Al-Anabi was previously the leader of AQIM’s Council of Notables and served on AQIM’s Shura Council. Al-Anabi has also served as AQIM’s Media Chief.
On September 9, 2015, the U.S. Department of State designated al-Anabi as a Specially Designated Global Terrorist (SDGT) under Executive Order (E.O.) 13224. On February 29, 2016, he was placed on the United Nations (UNSCR 1267) sanctions list.
AQIM is responsible for the abduction and killing of Americans.
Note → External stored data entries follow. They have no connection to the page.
import Summits.BirchSwinnertonDyer.BirchSwinnertonDyer.Theorems.AlignedTransportAtTwoMainConjectureOfRankZeroBSDAtTwoFineRoadTwoTorsionCoefficients
import Summits.BirchSwinnertonDyer.BirchSwinnertonDyer.Theorems.AlignedTransportAtTwoMainConjectureOfRankZeroBSDAtTwoFineRoadPerfectDescent
import Summits.BirchSwinnertonDyer.Rank1Residual.X5.KatoOrdTwoTowerGapIff
import Literature.NumberTheory.EllipticCurves.IwasawaModuleFinitePadicIntProofs
import Literature.NumberTheory.EllipticCurves.IwasawaSelmerModuleFiniteProofs
import HarnessLib

/-!
# Route `AlignedTransportAtTwo`, crux C2 `MainConjectureOfRankZeroBSDAtTwo` (stmt-BirchSwinnertonDyer-22298), line `birth`:
# the open stub T in 2-DESCENT CURRENCY — `μ₂(X(E/ℚ_∞)) = 0 ∧ X torsion` IS «`Sel_{2^∞}(E/ℚ_∞)[2]` is finite»,
# and (PERFECT DESCENT (v) on the SELMER side) IS «the induced `E[2]`-Selmer set over `ℚ_∞` is finite», which embeds
# faithfully over the sextic tower `ℚ_∞(E[2])` (PART XVI of the att-p3 dictionary; route-independent half)

HONEST FRAMING (cell `bsd-f1-sign2`, WIDTH-5 attach seat `bsd-line-att-p3` g7, lineage att-p3 = PERFECT DESCENT kernel,
parts I–XV; `--supports stmt-BirchSwinnertonDyer-22298 --as helper`; BSD is NOT proved by any of this; the crux C2 stays
OPEN — six lead generations: «blocked-on `Rank1Residual.GreenbergMuConjectureIrreducible`», C2 ⟺ stub T mod PRINT, p583329).
THEOREMS ONLY — no definition, no named fact, no `sorry`; C2-NEUTRAL (closes nothing). This module imports NO route file
(the crux-level corollaries, which need the lead's `…Seed` file, are the sibling `…SeedTwoTorsionCrux`).

## What is proved

§1 (ANY number field `K`, ANY prime `p`, ANY `ℤ_p`-extension `κ` with a topological generator `γ`, ANY elliptic `W/K`,
EVERY Pontryagin-dual datum `D : W.SelmerDualData κ γ`) — the SELMER twin of the tree's FINE-Selmer statement
`Literature…IwasawaModuleFinitePadicInt.exists_fineSelmerDualData_moduleFinite_iff_finite_pTorsion` (statement (A)):

* `finite_quotient_augIdealP_of_finite_pTorsion`: `Sel_{p^∞}(E/K_∞)[p]` finite ⟹ `X/(p)X` finite
  (the tree's axiomatic-dual lemma `IwasawaDual.finite_quotient_pSmul_of_finite_pTorsion` for the datum `D`);
* `isTorsion_and_mu_eq_zero_of_finite_pTorsion`: ⟹ `X` is `Λ`-torsion with `μ(X) = 0` (and finitely generated over `ℤ_p`,
  `moduleFinite_padicInt_of_finite_pTorsion`);
* `finite_pTorsion_of_moduleFinite_padicInt` (port of the fine proof: evaluation at `ℤ_p`-generators embeds `Sel[p]` into
  `(ℚ/ℤ[p])ⁿ`, characters separate points) and `finite_pTorsion_of_isTorsion_of_mu_eq_zero` (Washington §13.2:
  torsion ∧ `μ = 0` ⟹ f.g. over `ℤ_p`);
* **`finite_pTorsion_iff_isTorsion_and_mu_eq_zero`: `{s ∈ Sel_{p^∞}(E/K_∞) | p·s = 0}` finite ⟺ `X` torsion ∧ `μ(X) = 0`**,
  and the `D`-free form `finite_pTorsion_iff_forall` (⟺ for EVERY topological generator `γ` and EVERY datum).

§2 (`K = ℚ`, `p = 2`): `towerGapAtTwo_iff_finite_selmer_twoTorsion` — the typed per-curve certificate `X5.O1.TowerGapAtTwo W`
(cell `bsd-2adic`; ⟺ torsion ∧ `μ₂ = 0`, `X5.O1.towerGapAtTwo_iff_isTorsion_and_mu_eq_zero`) ⟺ «`Sel_{2^∞}(W/ℚ_∞^κ)[2]` finite for
every cyclotomic datum»: the certificate currency and the 2-descent currency are the same statement.

(The crux-level reading — modulo PRINT, C2 ⟺ «for every seed-cell curve and every cyclotomic datum `Sel_{2^∞}(W/ℚ_∞)[2]` is
finite», both directions — is the sibling module `…SeedTwoTorsionCrux`, which needs the route file through the lead's `…Seed`.)

§3 (PERFECT DESCENT (v) + (ii) on the SELMER side; `K = ℚ`, `p = 2`, `κ` cyclotomic, no rational point of order `2`):
`finite_selmer_twoTorsion_iff_finite_twoCoeffSelmer` — with `ι_* : H¹(ℚ_∞, E[2]) ≅ H¹(ℚ_∞, E[2^∞])[2]` (att-p5 g4 p607278:
`coeffMap_injective_rat_two`, `range_coeffMap_rat_two`), `Sel_{2^∞}(W/ℚ_∞)[2]` finite ⟺ the INDUCED `E[2]`-SELMER SET
`{y ∈ H¹(ℚ_∞, E[2]) | ι_* y ∈ Sel_{2^∞}(W/ℚ_∞)}` is finite; `finite_twoCoeffSelmer_iff_finite_image_res` — by att-p3 g4's perfect
descent (part II, `PerfectDescent.resOfLe_inf_ker_galoisRepTorsion_two_injective`: `H¹(ℚ_∞, E[2]) ↪ H¹(Gal(ℚ̄/ℚ_∞(E[2])), E[2])`,
image = the `Gal(ℚ_∞(E[2])/ℚ_∞)`-invariant classes, part V) ⟺ its faithful image over the sextic tower `F_∞ = ℚ_∞(E[2])` is finite
— there `Gal(ℚ̄/F_∞)` acts trivially on `E[2]`, so these classes ARE continuous homomorphisms `Gal(ℚ̄/F_∞) → E[2]` (the lead's
observation O1, CENSUS-lead-g4: «T ⟺ the `St`-multiplicity of `𝒳_ord(F_n)/2` is bounded»; the module half of that count is
att-p3 parts VI–XV). What is NOT done here: descending the LOCAL conditions of the induced structure place by place to `F_∞`
(the Kummer condition above `2` needs `H¹(G_w, E(F_{∞,w}))[2]`-control, not only coefficients `E[2]`; the fine/relaxed
structures, where the condition is «restriction = 0», were descended by att-p5 g5 p610071/p611651).

References: R. Greenberg, LNM 1716 (1999) §1 p. 60 (`X/𝔪X` finite ⟺ f.g.; Conj. 1.11), Thm. 4.1; L. Washington, *Cyclotomic
Fields* §13.2 (`μ = 0` ⟺ f.g. over `ℤ_p`); M. F. Lim, R. Sujatha, §3 (fine twin); K. Kato, Astérisque 295 Thm. 17.4.
-/

set_option linter.dupNamespace false
set_option autoImplicit false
AQIM, formerly known as the Salafist Group for Preaching and Combat (GSPC), was declared a Specially Designated Global Terrorist on September 23, 2001. The U.S. Department of State designated the group as a Foreign Terrorist Organization on March 27, 2002. In September 2006, GSPC officially joined al-Qa’ida’s terrorist network and re-branded itself as AQIM.
More information about this reward offer is located on the Rewards for Justice website at . We encourage anyone with information on Abu Ubaydah Yusuf al-Anabi to text Rewards for Justice via Signal, Telegram, or WhatsApp at +1-202-702-7843. All information will be kept strictly confidential.
The Rewards for Justice Program is an effective law enforcement tool. Since its inception in 1984, the program has paid in excess of $200 million to more than 200 people who provided actionable information that helped bring terrorists to justice or prevented acts of international terrorism worldwide. Follow us on Twitter at .
- Joint Statement on the Eighth U.S.-UAE Economic Policy Dialogue By Sam NewsJune 9, 2021Office of the [Read More…]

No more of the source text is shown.